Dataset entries
------------
import Literature.Algebra.EuclideanLattices.SmoothingGaussianMomentFormulas
import HarnessLib

/-!
# MR07 Lemma 4.2: the first two directional moments of `D_{Λ,s,c}` for `s ≥ 2η_ε(Λ)` — proved

Topic `Algebra/EuclideanLattices` (family `pqc`), sequel of `SmoothingGaussianMomentFormulas.lean`;
serves the decomposition of Micciancio–Regev 2007, Thm. 5.23
(`Literature.Computability.Cryptography.MicciancioRegev2007_gapCVP'_to_SIS'`), whose NO-case analysis
uses **Lemma 4.2** in eqs. (19)–(20) (authors' version p. 31): for an `n`-dimensional lattice `Λ`,
`c ∈ ℝⁿ`, a unit vector `u`, `0 < ε < 1` and `s ≥ 2η_ε(Λ)`,
`|Exp_{x∼D_{Λ,s,c}}[⟨x - c, u⟩]| ≤ εs/(1-ε)` and `|Exp[⟨x - c, u⟩²] - s²/(2π)| ≤ εs²/(1-ε)`.
Everything is PROVED; theorems only; the moments are written as quotients of lattice series
(`Exp_{D_{L,s,c}}[g] = (∑_{x ∈ L} g(x) ρ_s(x - c)) / ρ_{s,c}(L)`), for an arbitrary direction `u`
(factors `‖u‖`, `‖u‖²`).

## Proof (as printed, pp. 13–14, through the moment Poisson formulas of the prequel)

`∑_x ⟪x - c, u⟫ρ_s(x - c) = -s²K ∑_y ρ_{1/s}(y)⟪u, y⟫ sin(2π⟪c, y⟫)` and
`∑_x ⟪x - c, u⟫²ρ_s(x - c) - (s²‖u‖²/2π)ρ_{s,c}(L) = -s⁴K ∑_y ρ_{1/s}(y)⟪u, y⟫² cos(2π⟪c, y⟫)`,
`K = vol(L)⁻¹sⁿ`; the dual sums are at most `‖u‖ ∑_{y ≠ 0} ‖y‖ρ_{1/s}(y) ≤ ‖u‖ s⁻¹ ρ_{2/s}(L* ∖ {0}) ≤ ‖u‖ε/s`
resp. `‖u‖² s⁻² ρ_{2/s}(L* ∖ {0}) ≤ ‖u‖²ε/s²` (MR07: "`|y₁| ≤ ‖y‖ ≤ …`, `… = ρ₂(Λ* ∖ {0}) ≤ ε` where the
last inequality uses `η_ε(Λ) ≤ 1/2`"; here `a e^{-πa²} ≤ e^{-πa²/4}`, `a² e^{-πa²} ≤ e^{-πa²/4}` with
`a = s‖y‖`), and `ρ_{s,c}(L) ≥ (1 - ε)K` (`le_tsum_gaussianFunction_sub_of_smoothingParameter_le`).

## Results (`0 < ε < 1`, `0 < s`, `2η_ε(L) ≤ s`, `c u ∈ V`)

* `norm_mul_gaussianFunction_inv_le`, `norm_sq_mul_gaussianFunction_inv_le`,
  `tsum_norm_mul_gaussianFunction_inv_le`, `tsum_norm_sq_mul_gaussianFunction_inv_le` — the dual tail sums
  `∑_y ‖y‖ρ_{1/s}(y) ≤ ε/s`, `∑_y ‖y‖²ρ_{1/s}(y) ≤ ε/s²`.
* `abs_tsum_inner_mul_gaussianFunction_sub_div_le` — **MR07 Lemma 4.2, first moment**:
  `|∑_x ⟪x - c, u⟫ρ_s(x - c)| / ρ_{s,c}(L) ≤ ε s ‖u‖/(1 - ε)`.
* `abs_tsum_inner_sq_mul_gaussianFunction_sub_div_sub_le` — **MR07 Lemma 4.2, second moment**:
  `|(∑_x ⟪x - c, u⟫²ρ_s(x - c)) / ρ_{s,c}(L) - s²‖u‖²/(2π)| ≤ ε s² ‖u‖²/(1 - ε)`.
* `tsum_norm_sq_mul_gaussianFunction_sub_div_le` — **MR07 Lemma 4.3 (second part)**:
  `(∑_x ‖x - c‖²ρ_s(x - c)) / ρ_{s,c}(L) ≤ (1/(2π) + ε/(1-ε)) s² n`.

## References

* D. Micciancio, O. Regev, *Worst-case to average-case reductions based on Gaussian measures*,
  SIAM J. Comput. 37 (2007) 267–302, Lemma 4.2 and Lemma 4.3 (authors' version pp. 13–14).
-/

noncomputable section

open MeasureTheory Module Metric Filter Set
open scoped Real ENNReal InnerProductSpace Topology

namespace Literature.Algebra.EuclideanLattices

section Elementary

variable {V : Type*} [NormedAddCommGroup V]

/-- `a ≤ e^{(3π/4)a²}` for `a ≥ 0` (if `a ≤ 1` then `a ≤ 1 ≤ e^{…}`; else `a ≤ a² ≤ (3π/4)a² ≤ e^{…} - 1`).
[folklore] -/
theorem le_exp_three_pi_div_four_mul_sq {a : ℝ} (ha : 0 ≤ a) : a ≤ Real.exp (3 * π / 4 * a ^ 2) := by
  have hπ : (3 : ℝ) < π := Real.pi_gt_three
  have h1 : 3 * π / 4 * a ^ 2 + 1 ≤ Real.exp (3 * π / 4 * a ^ 2) := Real.add_one_le_exp _
  rcases le_or_gt a 1 with h | h
  · nlinarith [sq_nonneg a]
  · nlinarith

/-- **`‖y‖ρ_{1/s}(y) ≤ s⁻¹ ρ_{2/s}(y)` off the origin** (MR07, proof of Lemma 4.2: "`|y₁| ρ(y) ≤ … ≤ ρ₂`"):
for `s > 0` and `y ≠ 0`, `‖y‖ e^{-πs²‖y‖²} ≤ s⁻¹ e^{-πs²‖y‖²/4}`; at `y = 0` the left side vanishes.
[cite: MicciancioRegev2007, Lemma 4.2 (proof, p. 14)] -/
theorem norm_mul_gaussianFunction_inv_le {s : ℝ} (hs : 0 < s) (y : V) :
    ‖y‖ * gaussianFunction s⁻¹ y ≤ s⁻¹ * gaussianFunction (s / 2)⁻¹ y := by
  have e1 : gaussianFunction s⁻¹ y = Real.exp (-π * ‖y‖ ^ 2 * s ^ 2) := by
    rw [← one_div, gaussianFunction_one_div]
  have e2 : gaussianFunction (s / 2)⁻¹ y = Real.exp (-π * ‖y‖ ^ 2 * (s / 2) ^ 2) := by
    rw [← one_div, gaussianFunction_one_div]
  have ha := le_exp_three_pi_div_four_mul_sq (mul_nonneg hs.le (norm_nonneg y))
  rw [e1, e2, le_inv_mul_iff₀ hs]
  calc s * (‖y‖ * Real.exp (-π * ‖y‖ ^ 2 * s ^ 2))
      = (s * ‖y‖) * Real.exp (-π * ‖y‖ ^ 2 * s ^ 2) := by ring
    _ ≤ Real.exp (3 * π / 4 * (s * ‖y‖) ^ 2) * Real.exp (-π * ‖y‖ ^ 2 * s ^ 2) :=
        mul_le_mul_of_nonneg_right ha (Real.exp_pos _).le
    _ = Real.exp (-π * ‖y‖ ^ 2 * (s / 2) ^ 2) := by rw [← Real.exp_add]; congr 1; ring

/-- **`‖y‖²ρ_{1/s}(y) ≤ s⁻² ρ_{2/s}(y)`** (MR07, proof of Lemma 4.2: "`y₁² ρ(y) ≤ … ≤ ρ₂`"): for `s > 0`,
`‖y‖² e^{-πs²‖y‖²} ≤ s⁻² e^{-πs²‖y‖²/4}` (`a² ≤ e^{(3π/4)a²}`). [cite: MicciancioRegev2007, Lemma 4.2 (proof, p. 14)] -/
theorem norm_sq_mul_gaussianFunction_inv_le {s : ℝ} (hs : 0 < s) (y : V) :
    ‖y‖ ^ 2 * gaussianFunction s⁻¹ y ≤ (s ^ 2)⁻¹ * gaussianFunction (s / 2)⁻¹ y := by
  have e1 : gaussianFunction s⁻¹ y = Real.exp (-π * ‖y‖ ^ 2 * s ^ 2) := by
    rw [← one_div, gaussianFunction_one_div]
  have e2 : gaussianFunction (s / 2)⁻¹ y = Real.exp (-π * ‖y‖ ^ 2 * (s / 2) ^ 2) := by
    rw [← one_div, gaussianFunction_one_div]
  rw [e1, e2]
  have hπ : (3 : ℝ) < π := Real.pi_gt_three
  have ha : (s * ‖y‖) ^ 2 ≤ Real.exp (3 * π / 4 * (s * ‖y‖) ^ 2) := by
    have h1 := Real.add_one_le_exp (3 * π / 4 * (s * ‖y‖) ^ 2)
    nlinarith [sq_nonneg (s * ‖y‖)]
  rw [le_inv_mul_iff₀ (pow_pos hs 2)]
  calc s ^ 2 * (‖y‖ ^ 2 * Real.exp (-π * ‖y‖ ^ 2 * s ^ 2))
      = (s * ‖y‖) ^ 2 * Real.exp (-π * ‖y‖ ^ 2 * s ^ 2) := by ring
    _ ≤ Real.exp (3 * π / 4 * (s * ‖y‖) ^ 2) * Real.exp (-π * ‖y‖ ^ 2 * s ^ 2) :=
        mul_le_mul_of_nonneg_right ha (Real.exp_pos _).le
    _ = Real.exp (-π * ‖y‖ ^ 2 * (s / 2) ^ 2) := by rw [← Real.exp_add]; congr 1; ring

end Elementary

section Lattice

variable {V : Type*} [NormedAddCommGroup V] [InnerProductSpace ℝ V] [FiniteDimensional ℝ V]
  [MeasurableSpace V] [BorelSpace V]
variable (L : Submodule ℤ V) [DiscreteTopology L] [IsZLattice ℝ L]

open scoped Classical in
omit [MeasurableSpace V] [BorelSpace V] in
/-- The punctured dual mass at parameter `2/s` is at most `ε` when `2η_ε(L) ≤ s`, as a real series:
`∑_{y ∈ L*} [y ≠ 0] ρ_{2/s}(y) ≤ ε` (MR07: "`ρ₂(Λ* ∖ {0}) ≤ ε` … uses `η_ε(Λ) ≤ 1/2`", after scaling).
[cite: MicciancioRegev2007, Lemma 4.2 (proof, p. 14)] -/
theorem tsum_ite_gaussianFunction_half_inv_le {ε s : ℝ} (hε : 0 < ε) (hs : 0 < s)
    (hηs : 2 * smoothingParameter L ε ≤ s) :
    ∑' y : dualLattice L, (if y = 0 then 0 else gaussianFunction (s / 2)⁻¹ (y : V)) ≤ ε := by
  have hσ : (s / 2)⁻¹ ≠ 0 := inv_ne_zero (by positivity)
  have h1 : gaussianMass (1 / (s / 2)) 0 ((dualLattice L : Set V) \ {0}) ≤ ENNReal.ofReal ε :=
    gaussianMass_dual_le_of_smoothingParameter_le L hε (by linarith)
  rw [one_div, gaussianMass_dual_sdiff_zero_eq_ofReal_tsum_ite L hσ] at h1
  exact (ENNReal.ofReal_le_ofReal_iff hε.le).1 h1

omit [MeasurableSpace V] [BorelSpace V] in
/-- **First dual tail sum**: `∑_{y ∈ L*} ‖y‖ ρ_{1/s}(y) ≤ ε/s` for `0 < ε`, `0 < s`, `2η_ε(L) ≤ s`.
[cite: MicciancioRegev2007, Lemma 4.2 (proof, p. 14)] -/
theorem tsum_norm_mul_gaussianFunction_inv_le {ε s : ℝ} (hε : 0 < ε) (hs : 0 < s)
    (hηs : 2 * smoothingParameter L ε ≤ s) :
    ∑' y : dualLattice L, ‖(y : V)‖ * gaussianFunction s⁻¹ (y : V) ≤ ε / s := by
  classical
  have hS1 : Summable fun y : dualLattice L ↦ ‖(y : V)‖ * gaussianFunction s⁻¹ (y : V) :=
    summable_of_le_mul_norm_pow_mul_gaussianFunction L hs zero_le_one (k := 1) (by norm_num)
      (fun y ↦ mul_nonneg (norm_nonneg _) (gaussianFunction_pos _ _).le) fun y ↦ by rw [pow_one, one_mul]
  have hnn : ∀ y : dualLattice L, 0 ≤ (if y = 0 then 0 else gaussianFunction (s / 2)⁻¹ (y : V)) := fun y ↦ by
    split_ifs
    · exact le_rfl
    · exact (gaussianFunction_pos _ _).le
  have hρS : Summable fun y : dualLattice L ↦ gaussianFunction (s / 2)⁻¹ (y : V) :=
    (summable_gaussianFunction_sub (dualLattice L) (s := (s / 2)⁻¹) (inv_ne_zero (by positivity)) (0 : V)).congr
      fun y ↦ by rw [sub_zero]
  have hS2 : Summable fun y : dualLattice L ↦ s⁻¹ * (if y = 0 then 0 else gaussianFunction (s / 2)⁻¹ (y : V)) := by
    refine (Summable.of_nonneg_of_le hnn (fun y ↦ ?_) hρS).mul_left _
    split_ifs
    · exact (gaussianFunction_pos _ _).le
    · exact le_rfl
  have hle : ∀ y : dualLattice L, ‖(y : V)‖ * gaussianFunction s⁻¹ (y : V) ≤
      s⁻¹ * (if y = 0 then 0 else gaussianFunction (s / 2)⁻¹ (y : V)) := fun y ↦ by
    split_ifs with hy
    · simp [hy]
    · exact norm_mul_gaussianFunction_inv_le hs (y : V)
  calc ∑' y : dualLattice L, ‖(y : V)‖ * gaussianFunction s⁻¹ (y : V)
      ≤ ∑' y : dualLattice L, s⁻¹ * (if y = 0 then 0 else gaussianFunction (s / 2)⁻¹ (y : V)) :=
        hS1.tsum_le_tsum hle hS2
    _ = s⁻¹ * ∑' y : dualLattice L, (if y = 0 then 0 else gaussianFunction (s / 2)⁻¹ (y : V)) := tsum_mul_left
    _ ≤ s⁻¹ * ε := mul_le_mul_of_nonneg_left (tsum_ite_gaussianFunction_half_inv_le L hε hs hηs) (inv_nonneg.2 hs.le)
    _ = ε / s := by rw [inv_mul_eq_div]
------------
▶ Work instruction: Please write out, exactly as they appear above, only the lines in the stretch from the line with "have hS2 : Summable" through the line with "have hle : ∀".

▶ Response to this exercise:
  have hS2 : Summable fun y : dualLattice L ↦ s⁻¹ * (if y = 0 then 0 else gaussianFunction (s / 2)⁻¹ (y : V)) := by
    refine (Summable.of_nonneg_of_le hnn (fun y ↦ ?_) hρS).mul_left _
    split_ifs
    · exact (gaussianFunction_pos _ _).le
    · exact le_rfl
  have hle : ∀ y : dualLattice L, ‖(y : V)‖ * gaussianFunction s⁻¹ (y : V) ≤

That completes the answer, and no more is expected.